OUR STAY AT THE BEATNIK

 
IMG_7129.jpg

As summer 2021 was approaching, my husband and I knew we wanted to plan a short weekend getaway just the two of us. After searching for the familiar Gulf Coast beach trip we always take, a friend told us about a tiny hotel, The Beatnik, located in Ocean Springs, MS.

Neither of us had been to Ocean Springs, and after looking at the photos we were sold and booked our stay for June.

One of our favorite things to do is explore a new city together. We enjoyed every minute of learning all that Ocean Springs and The Beatnik had to offer.

DAY ONE

When we arrived in Ocean Springs, our room wasn’t ready yet, giving us plenty of time to explore before we settled in.

We drove in around lunchtime, so after some shopping at Sugar and Spice, a sweet children’s store, we were ready to eat! We decided on a restaurant called Glory Bound Gyro Co. with a line wrapped around the building–and we knew why after our first bite! It was refreshing and delicious and a great start to our trip!

Our room was ready after lunch, so we headed to settle in at The Beatnik. (Most everything is a short drive away, or is easy to bike/walk to depending on what it is.)

I fell in love with our tiny hotel right away. The Beatnik is a set of four individual, private cabins, each with their own screened-in porch overlooking the shared pool space.
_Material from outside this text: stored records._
import Summits.ValiantsHypothesis.ValiantsHypothesis.Theorems.LacunarySymmetroidMatrixDescartesDoorA26WallBubblingBubblingInertiaClosed
import Summits.ValiantsHypothesis.ValiantsHypothesis.Theorems.LacunarySymmetroidMatrixDescartesDoorA26WallBubblingBubblingNormalisation

/-!
# Wall bubbling for `DoorA26` — the RELATIVE (D)-SIEVE: members of a merged DISJOINT class are of the class-sum order (inertia)

LINE / STUBS.  Crux `Theses.LacunarySymmetroid.DoorA26` (stmt-ValiantsHypothesis-19979; OPEN, typed, never asserted), line
`Cruxes/DoorA26/Lines/wall_bubbling.lean` (val-idea-15); serves `Stmt.weylFaces_wall` (rev-3 statement file `…wall_bubbling_ConfluentDoor.lean`:
(W) where a Weyl coincidence meets a DISJOINT-type value wall), EXIT side.  At such a point two pair-sum classes `{k,l}`, `{m,n}` of four distinct
letters merge; the level bookkeeping of the (W) chain (W2: `…ClassMoments`, `…ClassTower`, `…LevelSelection`) controls CLASS SUMS by the cluster
scale `μ_ν` but not the individual MEMBERS of a merged class, and a large member pair `G_kl ≈ −G_mn ≫ μ` would open a confluent slot `t·e^{E t}`
in the limit (line lead, bus 2026-08-28T18:08Z).  This file shows that INERTIA forbids it (def-free, sequence currency of W3's engine):

* `realisable_blockRestrict_smul` — restricting a realisable matrix to a set of letters (zero elsewhere) and multiplying by ANY real scalar gives a
  realisable matrix (letters `√|c|·S_x` on the block, `0` off it; the sign goes into `ε`); `realisable_classGram` — MERGING letters into class sums
  keeps realisability (`polar_finsetSum_sum`), so the sieve below applies verbatim to merged letters;
* `twoPos_disjointPattern`, `twoPos_neg_disjointPattern`, `not_realisable_disjointPattern` — the pattern `J = E_kl + E_lk − E_mn − E_nm` on four
  distinct letters has two orthogonal positive vectors (`e_k + e_l`, `e_m − e_n`) and so has `−J` (`e_k − e_l`, `e_m + e_n`), hence neither `J` nor
  `−J` is a symmetroid Gram (`not_twoPos_of_isSymGram`) and `J` is NOT realisable (`realisable_iff`) — the (D) obstruction of the line's first-order
  sieve, isolated;
* **`relative_dSieve`** — along a sequence of realisable `G^ν` with a scale `μ_ν > 0`: if the diagonal entries and the four non-merged cross entries of
  the `{k,l,m,n}`-block are `O(μ)` and the merged SUM `G^ν_kl + G^ν_mn` is `O(μ)`, then `G^ν_kl` (hence `G^ν_mn`) is `O(μ)`.  Proof: otherwise divide the
  block by `σ_ν = G^ν_kl` along a subsequence with `|G^ν_kl|/μ_ν → ∞`; the normalised block is realisable and converges to `J`; `Realisable` is CLOSED
  (`realisable_of_tendsto`, chain B11) — contradiction.  (The (D) sieve `pureDSieve` made RELATIVE to a scale: the disjoint first-order pattern cannot
  even appear as the LEADING part of the merged members.  At a MIXED wall the pattern `Eᵢᵢ − ½(E_kl + E_lk)` IS realisable — no analogue there.)

USE (paper, line lead's recipe 18:08Z / this seat's note 18:26Z + scope erratum 18:27Z): for a disjoint relation among the four NON-Weyl values at a
`weylFaces_wall` point every other entry of the block is a singleton class, so the hypotheses hold with `μ` = the cluster scale at ANY level, the
merged class's `t`-slot moment `(G_kl ε_kl + G_mn ε_mn)/μ → 0`, and the limit object keeps `≤ 20` slots ⇒ `≤ 19` zeros with multiplicity by
`…ConfluentCount` — no door on that sub-stratum, modulo the shared middle.  For a relation THROUGH the Weyl value (`e₀ + e_k = e_l + e_m`) apply the
lemma to the MERGED Gram (`realisable_classGram`, Weyl pair `{i,j}` ↦ one letter `Sᵢ + Sⱼ`): its diagonal / non-merged entries are the triple and
doubleton CLASS SUMS (again `O(μ)`), so `G_ik + G_jk` and `G_lm` are `O(μ)` — paper consequence (this seat's note, bus 2026-08-28): with the
`t`-moment bound this gives `G_ik, G_jk = O(μ/w)` and the `t²`-moment of the merged class is `o(μ)`, i.e. again no extra slot.  The wiring of either
case into the (W) chain's tower currency is NOT in this file.
Nothing here bears on (W)/(M)/(R) themselves, on `DoorA26`, on `MatrixDescartes` (stmt-ValiantsHypothesis-18050) or on `VP ≠ VNP`; registers unchanged.

Seat val-sym-door-p2 g12 (W1 #13), `--supports stmt-ValiantsHypothesis-19979 --as helper`. [folklore] inertia of Gram matrices in `ℝ^{1,2}`;
closedness of the realisable cone (chain B11). [this work] the relative form.
-/

-- `Summit.ValiantsHypothesis.ValiantsHypothesis.…` repeats a component by the D-0017 layout
-- (single-conjunct summit), which the `dupNamespace` linter flags; the name is mandated.
set_option linter.dupNamespace false

namespace Summit.ValiantsHypothesis.ValiantsHypothesis.Theorems.LacunarySymmetroidMatrixDescartes.WallBubbling.SecondOrder

open Matrix Finset Filter Topology
open scoped BigOperators
open Summit.ValiantsHypothesis.ValiantsHypothesis.Theorems.LacunarySymmetroidMatrixDescartes.WallBubbling.Bubbling

/-! ## §1 Restriction and scaling of realisable matrices -/

/-- `polar (0, T) = 0`. [folklore] -/
theorem polar_zero_left' (T : Matrix (Fin 2) (Fin 2) ℝ) : polar 0 T = 0 := by
  rw [polar_apply]; simp

/-- **Restriction × scalar of a realisable matrix is realisable.**  For a realisable `G`, a set of letters `B` and any real `c`, the matrix equal to
`c · G` on `B × B` and `0` elsewhere is realisable. [folklore] -/
theorem realisable_blockRestrict_smul {G : Matrix (Fin 6) (Fin 6) ℝ} (hG : Realisable G) (B : Finset (Fin 6)) (c : ℝ) :
    Realisable (Matrix.of fun x y => if x ∈ B ∧ y ∈ B then c * G x y else 0) := by
  classical
  -- first scale, then restrict
  obtain ⟨ε, S, hε, hS, hcG⟩ := realisable_smul c hG
  refine ⟨ε, fun x => if x ∈ B then S x else 0, hε, fun x => ?_, fun x y => ?_⟩
  · by_cases hx : x ∈ B
    · simp only [hx, if_true]; exact hS x
    · simp only [hx, if_false]; exact Matrix.isSymm_zero
  · rw [Matrix.of_apply]
    by_cases hx : x ∈ B <;> by_cases hy : y ∈ B
    · simp only [hx, hy, and_self, if_true]
      have := hcG x y
      rw [Matrix.smul_apply, smul_eq_mul] at this
      exact this
    · simp only [hx, hy, and_false, if_false, if_true]
      rw [polar_comm, polar_zero_left', mul_zero]
    · simp only [hx, hy, false_and, if_false, if_true]
      rw [polar_zero_left', mul_zero]
    · simp only [hx, hy, and_self, if_false]
      rw [polar_zero_left', mul_zero]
Its features were so modern and unique–beautiful high ceilings, plenty of natural light, indoor and outdoor shower, cozy reading nook, stocked coffee bar–it was dreamy and just what we needed!

After unpacking and laying by the pool, we headed to Mosaic for dinner and Quakes for some rainy-day milkshakes.
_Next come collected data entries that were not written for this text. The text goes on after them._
import Mathlib
import Literature.Analysis.FunctionSpaces.FlatTorusProofs
import Literature.Analysis.FunctionSpaces.TorusVerticalLift
import Summits.AnomalousDissipation.AnomalousDissipation.Theorems.DyadicWallCascadeDyadicRealisationLerayCappingTools
import HarnessLib

/-!
# Leray capping, tools IV: horizontally periodic functions on `ℝ³` read on the torus, and the
# divergence theorem on a periodic box

Tools file for `stub_lerayCapping` of
`Summit.AnomalousDissipation.AnomalousDissipation.Theses.DyadicWallCascade.DyadicRealisation`
(line Sketch):

* `lerayCapping_comp_repr_proj` — for `G : ℝ³ → ℝ³` that is `1`-periodic in `Y₀, Y₁`,
  `G (repr (proj Y)) = G (Y − ⌊Y₂⌋ e₂)`;
* `lerayCapping_contDiff_comp_repr_proj` — if moreover `G` is smooth and vanishes near the planes
  `Y₂ ∈ {0, 1}`, then `Y ↦ G (repr (proj Y))` (the lift of `G ∘ repr`) is smooth on `ℝ³`;
* `lerayCapping_setIntegral_unitCube_eq_box` — a cube integral of a function vanishing near the
  horizontal faces is a box integral in the coordinates `Fin 3 → ℝ`;
* `lerayCapping_setIntegral_fin_two` — `∫_{[0,1]²} K = ∫_{[0,1]×[0,1]} K(q₁, q₂)`;
* `lerayCapping_box_divergence` — the divergence theorem on `[0,1]² × [a,b]` for fields that are
  `1`-periodic in the two horizontal directions: only the top and bottom faces contribute.

The file ends with the registered tools stub `stub_lerayCappingTools4`.
-/

open Set Function MeasureTheory Filter Topology
open Literature.Analysis.FunctionSpaces
open scoped BigOperators ContDiff

set_option linter.dupNamespace false

namespace Summit.AnomalousDissipation.AnomalousDissipation.Theorems

/-- **The representative of a horizontally periodic function.** If `G : ℝ³ → ℝ³` is `1`-periodic
in `Y₀` and `Y₁`, then `G (repr (proj Y)) = G (Y − ⌊Y₂⌋ e₂)`. [folklore] -/
theorem lerayCapping_comp_repr_proj (G : EuclideanSpace ℝ (Fin 3) → EuclideanSpace ℝ (Fin 3))
    (h0 : ∀ Y : EuclideanSpace ℝ (Fin 3), G (Y + EuclideanSpace.single 0 (1 : ℝ)) = G Y)
    (h1 : ∀ Y : EuclideanSpace ℝ (Fin 3), G (Y + EuclideanSpace.single 1 (1 : ℝ)) = G Y)
    (Y : EuclideanSpace ℝ (Fin 3)) :
    G (Torus.repr (Torus.proj Y)) = G (Y - (⌊Y 2⌋ : ℝ) • EuclideanSpace.single 2 (1 : ℝ)) := by
  have hrepr : Torus.repr (Torus.proj Y) =
      Y - (⌊Y 2⌋ : ℝ) • EuclideanSpace.single 2 (1 : ℝ) +
        ((-⌊Y 0⌋ : ℤ) : ℝ) • EuclideanSpace.single 0 (1 : ℝ) +
        ((-⌊Y 1⌋ : ℤ) : ℝ) • EuclideanSpace.single 1 (1 : ℝ) := by
    rw [Torus.repr_proj_eq]
    ext i
    fin_cases i <;> simp <;> rw [Int.fract] <;> ring
  obtain ⟨-, -, -, hshift, -⟩ := stub_lerayCappingTools
  rw [hrepr, hshift G (fun _ => True) _ (by simp) (fun X _ => h1 X) _ _ trivial,
    hshift G (fun _ => True) _ (by simp) (fun X _ => h0 X) _ _ trivial]

/-- **Smoothness of the lift of a horizontally periodic function vanishing near the wall.** If
`G : ℝ³ → ℝ³` is smooth, `1`-periodic in `Y₀, Y₁`, and `G Y = 0` whenever `Y₂ ≤ δ` or
`1 − δ ≤ Y₂` (`δ > 0`), then `Y ↦ G (repr (proj Y))` is smooth on `ℝ³`: near a point whose
vertical fractional part is away from `0, 1` it is a vertical integer translate of `G`, near the
other points it vanishes identically. [folklore] -/
theorem lerayCapping_contDiff_comp_repr_proj
    (G : EuclideanSpace ℝ (Fin 3) → EuclideanSpace ℝ (Fin 3))
    (hG : ContDiff ℝ ((⊤ : ℕ∞) : WithTop ℕ∞) G)
    (h0 : ∀ Y : EuclideanSpace ℝ (Fin 3), G (Y + EuclideanSpace.single 0 (1 : ℝ)) = G Y)
    (h1 : ∀ Y : EuclideanSpace ℝ (Fin 3), G (Y + EuclideanSpace.single 1 (1 : ℝ)) = G Y)
    (δ : ℝ) (hδ : 0 < δ)
    (hz : ∀ Y : EuclideanSpace ℝ (Fin 3), (Y 2 ≤ δ ∨ 1 - δ ≤ Y 2) → G Y = 0) :
    ContDiff ℝ ((⊤ : ℕ∞) : WithTop ℕ∞)
      (fun Y : EuclideanSpace ℝ (Fin 3) => G (Torus.repr (Torus.proj Y))) := by
  set e2 : EuclideanSpace ℝ (Fin 3) := EuclideanSpace.single 2 (1 : ℝ) with he2
  set P : EuclideanSpace ℝ (Fin 3) → EuclideanSpace ℝ (Fin 3) := fun Y => Y - (⌊Y 2⌋ : ℝ) • e2 with hP
  have hPeq : ∀ Y, G (Torus.repr (Torus.proj Y)) = G (P Y) := fun Y =>
    lerayCapping_comp_repr_proj G h0 h1 Y
  have hP2 : ∀ Y, P Y 2 = Int.fract (Y 2) := fun Y => by
    simp [hP, he2]
  simp_rw [hPeq]
  refine contDiff_iff_contDiffAt.2 fun y₀ => ?_
  have hcoord : Continuous fun Y : EuclideanSpace ℝ (Fin 3) => Y 2 := PiLp.continuous_apply 2 _ 2
  have hnear : ∀ᶠ Y in 𝓝 y₀, |Y 2 - y₀ 2| < δ / 2 :=
    (hcoord.continuousAt.eventually (Metric.ball_mem_nhds (y₀ 2) (half_pos hδ))).mono fun Y hY => by
      simpa [Real.dist_eq] using hY
  by_cases hgood : δ / 2 < Int.fract (y₀ 2) ∧ Int.fract (y₀ 2) < 1 - δ / 2
  · -- near `y₀` the floor of the vertical coordinate is constant
    have hfl : ∀ᶠ Y in 𝓝 y₀, (⌊Y 2⌋ : ℝ) = ⌊y₀ 2⌋ := by
      filter_upwards [hnear] with Y hY
      have hab := abs_lt.1 hY
      have hf0 := Int.floor_le (y₀ 2)
      have hf1 := Int.lt_floor_add_one (y₀ 2)
      rw [Int.fract] at hgood
      have : ⌊Y 2⌋ = ⌊y₀ 2⌋ := Int.floor_eq_iff.2 ⟨by push_cast; linarith, by push_cast; linarith⟩
      exact_mod_cast this
    have hloc : ∀ᶠ Y in 𝓝 y₀, P Y = Y - (⌊y₀ 2⌋ : ℝ) • e2 := by
      filter_upwards [hfl] with Y hY
      simp only [hP, hY]
    have hsm : ContDiffAt ℝ ((⊤ : ℕ∞) : WithTop ℕ∞) (fun Y => G (Y - (⌊y₀ 2⌋ : ℝ) • e2)) y₀ :=
      (hG.comp (contDiff_id.sub contDiff_const)).contDiffAt
    exact hsm.congr_of_eventuallyEq (hloc.mono fun Y hY => by simp only [hY])
  · -- near `y₀` the function vanishes
    have key : ∀ᶠ Y in 𝓝 y₀, Int.fract (Y 2) ≤ δ ∨ 1 - δ ≤ Int.fract (Y 2) := by
      have hi : Int.fract (y₀ 2) ≤ δ / 2 ∨ 1 - δ / 2 ≤ Int.fract (y₀ 2) := by
        by_contra hcon
        rw [not_or, not_le, not_le] at hcon
        exact hgood ⟨hcon.1, hcon.2⟩
      filter_upwards [hnear] with Y hY
      have hab := abs_lt.1 hY
      by_contra hcon
      rw [not_or, not_le, not_le] at hcon
      have hy0 := Int.floor_le (Y 2)
      have hy1 := Int.lt_floor_add_one (Y 2)
      have hfy : Int.fract (Y 2) = Y 2 - ⌊Y 2⌋ := rfl
      rw [hfy] at hcon
      have hflr : ⌊y₀ 2⌋ = ⌊Y 2⌋ := Int.floor_eq_iff.2 ⟨by push_cast; linarith, by push_cast; linarith⟩
      have hfy0 : Int.fract (y₀ 2) = y₀ 2 - ⌊Y 2⌋ := by rw [Int.fract, hflr]
      rw [hfy0] at hi
      rcases hi with hi | hi <;> linarith
    have hzero : ∀ᶠ Y in 𝓝 y₀, G (P Y) = 0 := by
      filter_upwards [key] with Y hY
      refine hz _ ?_
      rw [hP2]
      exact hY
    exact (contDiffAt_const (c := (0 : EuclideanSpace ℝ (Fin 3)))).congr_of_eventuallyEq hzero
We were exhausted and spent our first evening resting and watching movies in our cozy little cabin for two.

Highlights:

  • Glory Bound Gyro Co. (highly recommend the classic gyro)

  • Snapping photos of our precious, tiny hotel

  • Yummy Quakes milkshakes

DAY TWO

There is a tiny shop called The Greenhouse on Porter located right behind The Beatnik cabins. It takes 30 seconds to walk there, so we woke up and had to pop by to order some to-go biscuits, which were absolutely delicious. (Bonus: If you love to read, there is a Little Free Library right outside the greenhouse for you to browse through!)

We hopped in the car and drove to Bright-Eyed Brewery for some coffee and waffles. Savory biscuits, sweet waffles, local coffee–the perfect way to start the day.

After a rainstorm the previous night, we decided to take advantage of the nice weather and have some pool time. The atmosphere was so perfect for reading and sunbathing, and the pool was the perfect temperature for cannonballs!

After getting ready, we wanted to grab a bite and shop. So, we headed to Eat Drink Love for lunch. It was incredible. I think we could have eaten every meal there if we wanted to. It’s charming and quaint and everything on their menu looked divine!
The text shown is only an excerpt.